import Summits.Ventures.Crystal3D.Bulk.HullFaceCone
import Summits.Ventures.Crystal3D.Bulk.GapRattlerCount
import Summits.Ventures.Crystal3D.Bulk.SphSegmentCap
import Summits.Ventures.Crystal3D.Bulk.HexPerimeterDefs
import HarnessLib

/-!
# Per-side rattler rows and insideness along a face walk of a census configuration; perimeter
# of a reversed walk — census-side bricks of (d3) «at most one rattler per p-hexagon»

HONEST FRAMING. Part of the venture `Summits/Ventures/Crystal3D` (cell `pub-crystal3d`, phase 2;
seat typer-bulk-2). Kernel lemmas about every configuration satisfying `CensusRows c`
(`Bulk/GapCensusRows.lean`); nothing is claimed about GAP(1.26). They are the census-side inputs
of the (d3) assembly `Bulk/GapRattlerInjective.lean` (which adds the main metric theorem of
`Bulk/HexagonTwoRattlers.lean`); plan `HOME/lean/hexper/README.md`, paper proof
`phase2/theory1/HEX-PERIMETER.md`.

* `polyPerim_reverse` — the reversed periodic walk `i ↦ v (n − 1 − i % n)` has the same
  perimeter `polyPerim` (`Bulk/HexPerimeterDefs.lean`);
* `CensusRows.orient3_oface_nonneg_of_inCornerFan` — a direction in the corner fan of the face
  of a dart `q` (p3's `InCornerFan`) is inside every side of the face walk
  (`HullRotSys.inFaceCone_of_cover`, `Bulk/HullFaceCone.lean`);
* `CensusRows.inner_rattler_side_le` — the per-side rattler rows
  `⟪ĉ_j, a v_t + b v_{t+1}⟫ ≤ √(83/200) ‖a v_t + b v_{t+1}‖` (`a, b ≥ 0`) along any face walk, from
  the vertex rows (`≤ 1/2` at an active shell ball, `≤ D/2` at the hole) and the side levels
  (`Bulk/SphSegmentCap.lean`, `κ = D/2 ≤ 63/100`).
-/

noncomputable section

namespace Summit.Ventures.Crystal3D

open Literature.Geometry.DiscreteGeometry Finset Equiv HullRotSys Function Real InnerProductGeometry
open scoped InnerProductSpace RealInnerProductSpace

/-! ## Perimeter of the reversed walk -/

/-- **The reversed walk has the same perimeter.** -/
theorem polyPerim_reverse (v : ℕ → EuclideanSpace ℝ (Fin 3)) {n : ℕ} (hn : 1 ≤ n)
    (hper : ∀ i, v (i + n) = v i) :
    polyPerim (fun i => v (n - 1 - i % n)) n = polyPerim v n := by
  obtain ⟨m, rfl⟩ : ∃ m, n = m + 1 := ⟨n - 1, by omega⟩
  unfold polyPerim
  rw [Finset.sum_range_succ, Finset.sum_range_succ]
  congr 1
  · rw [← Finset.sum_range_reflect (fun s => angle (v s) (v (s + 1))) m]
    refine Finset.sum_congr rfl fun j hj => ?_
    rw [mem_range] at hj
    dsimp only
    rw [Nat.mod_eq_of_lt (by omega : j < m + 1), Nat.mod_eq_of_lt (by omega : j + 1 < m + 1),
      angle_comm, show m + 1 - 1 - (j + 1) = m - 1 - j by omega,
      show m + 1 - 1 - j = m - 1 - j + 1 by omega]
  · dsimp only
    rw [Nat.mod_eq_of_lt (by omega : m < m + 1), Nat.mod_self, Nat.sub_zero,
      show m + 1 - 1 - m = 0 by omega, angle_comm, ← hper 0, zero_add, show m + 1 - 1 = m by omega]

/-! ## Census-side rows along a face walk -/

variable {c : Fin 14 → EuclideanSpace ℝ (Fin 3)}

/-- **A direction in the corner fan of a face is inside every side of the face walk** (census
form of `HullRotSys.inFaceCone_of_cover`). -/
theorem CensusRows.orient3_oface_nonneg_of_inCornerFan (h : CensusRows c) {q : Fin 14 × Fin 14}
    (hq : q ∈ darts c) {z : EuclideanSpace ℝ (Fin 3)}
    (hfan : InCornerFan h.isGapConfig.norm_of_mem_activeDirSet
      h.zero_mem_interior_convexHull_activeDirSet (tightDartsIn c (activeDirSet c))
      ⟨dirPair c q, h.dirPair_mem_hullDarts_active q hq⟩ z) (t : ℕ) :
    0 ≤ orient3 (gapDir c ((ofaceSucc c)^[t + 1] q).1) (gapDir c ((ofaceSucc c)^[t] q).1) z := by
  have := inFaceCone_of_cover (isClosed_tightDartsIn c _) h.cover_active h.numK_active
    (fun _ hz => h.cornerAt_tightDartsIn_lt_pi _ _ h.dirPair_mem_hullDarts_active hz)
    (mem_tightDartsIn.2 ⟨q, hq, rfl⟩) hfan t
  rwa [h.faceVertex_active_eq hq, h.faceVertex_active_eq hq] at this

/-- **The per-side rattler rows along a face walk.** For a rattler `j` (a shell ball with no tight
partner) and any side `v_t v_{t+1}` of the face walk of a dart `q`:
`⟪ĉ_j, a v_t + b v_{t+1}⟫ ≤ √(83/200) ‖a v_t + b v_{t+1}‖` for `a, b ≥ 0`. -/
theorem CensusRows.inner_rattler_side_le (h : CensusRows c) {q : Fin 14 × Fin 14} (hq : q ∈ darts c)
    {j : Fin 14} (hj0 : j ≠ 0) (hj13 : j ≠ 13)
    (hratt : ∀ k : Fin 14, k ≠ 0 → k ≠ j → dist (c j) (c k) ≠ 1) (t : ℕ) {a b : ℝ} (ha : 0 ≤ a)
    (hb : 0 ≤ b) :
    ⟪gapDir c j, a • gapDir c ((ofaceSucc c)^[t] q).1 + b • gapDir c ((ofaceSucc c)^[t + 1] q).1⟫ ≤
      Real.sqrt (83 / 200) *
        ‖a • gapDir c ((ofaceSucc c)^[t] q).1 + b • gapDir c ((ofaceSucc c)^[t + 1] q).1‖ := by
  have hdart : (ofaceSucc c)^[t] q ∈ darts c := h.iterate_ofaceSucc_mem_darts hq t
  obtain ⟨h1, h2, h12, hd⟩ := mem_darts.1 hdart
  rw [fst_iterate_succ]
  set i := ((ofaceSucc c)^[t] q).1 with hi
  set i' := ((ofaceSucc c)^[t] q).2 with hi'
  have hvv : ⟪gapDir c i, gapDir c i'⟫ = tightLevel c i i' := h.isGapConfig.inner_gapDir_eq h1 h2 hd
  have hn1 : ‖gapDir c i‖ = 1 := h.isGapConfig.norm_gapDir h1
  have hn2 : ‖gapDir c i'‖ = 1 := h.isGapConfig.norm_gapDir h2
  -- the vertex rows of the rattler
  have hzv : ∀ k : Fin 14, k ≠ 0 → k ≠ 13 → (tightNbrs c k).Nonempty →
      ⟪gapDir c j, gapDir c k⟫ ≤ 1 / 2 := fun k hk0 hk13 hk =>
    h.inner_gapDir_rattler_le_half hj0 hj13 hratt hk0 hk13 hk
  have hzp : ⟪gapDir c j, gapDir c 13⟫ ≤ intruderDist c / 2 := by
    have := h.isGapConfig.inner_gapDir_le hj0 (by decide : (13 : Fin 14) ≠ 0) hj13
    rwa [tightLevel_of_right] at this
  have hact1 : (tightNbrs c i).Nonempty := ⟨_, snd_mem_tightNbrs_of_mem_darts hdart⟩
  have hact2 : (tightNbrs c i').Nonempty := ⟨_, snd_mem_tightNbrs_of_mem_darts (swap_mem_darts hdart)⟩
  -- the hole radius
  have hκ0 : 0 ≤ intruderDist c / 2 := by linarith [h.one_lt_intruderDist]
  have hκ1 : intruderDist c / 2 ≤ 63 / 100 := by
    have := h.intruderDist_le; norm_num at this; linarith
  by_cases hi13 : i = 13
  · -- side out of the hole
    have hi'13 : i' ≠ 13 := fun h' => h12 (hi13.trans h'.symm)
    rw [hi13] at hvv hn1 ⊢
    rw [tightLevel_of_left] at hvv
    exact inner_combo_le_of_hole_edge hn1 hn2 hκ0 hκ1 hzp (hzv i' h2 hi'13 hact2) hvv ha hb
  by_cases hi'13 : i' = 13
  · -- side into the hole
    rw [hi'13] at hvv hn2 ⊢
    rw [tightLevel_of_right, real_inner_comm] at hvv
    rw [add_comm (a • gapDir c i)]
    exact inner_combo_le_of_hole_edge hn2 hn1 hκ0 hκ1 hzp (hzv i h1 hi13 hact1) hvv hb ha
  · -- shell–shell side
    rw [tightLevel_of_ne hi13 hi'13] at hvv
    exact inner_combo_le_of_shell_edge hn1 hn2 (hzv i h1 hi13 hact1) (hzv i' h2 hi'13 hact2) hvv ha hb

end Summit.Ventures.Crystal3D

end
★ ★ ★
▶ **About this task**
Above are the entries. Quote exactly the lines from the one bearing "face walk** (census" through the one bearing "h.zero_mem_interior_convexHull_activeDirSet (tightDartsIn c".

▶ **Result of the task**
/-- **A direction in the corner fan of a face is inside every side of the face walk** (census
form of `HullRotSys.inFaceCone_of_cover`). -/
theorem CensusRows.orient3_oface_nonneg_of_inCornerFan (h : CensusRows c) {q : Fin 14 × Fin 14}
    (hq : q ∈ darts c) {z : EuclideanSpace ℝ (Fin 3)}
    (hfan : InCornerFan h.isGapConfig.norm_of_mem_activeDirSet
      h.zero_mem_interior_convexHull_activeDirSet (tightDartsIn c (activeDirSet c))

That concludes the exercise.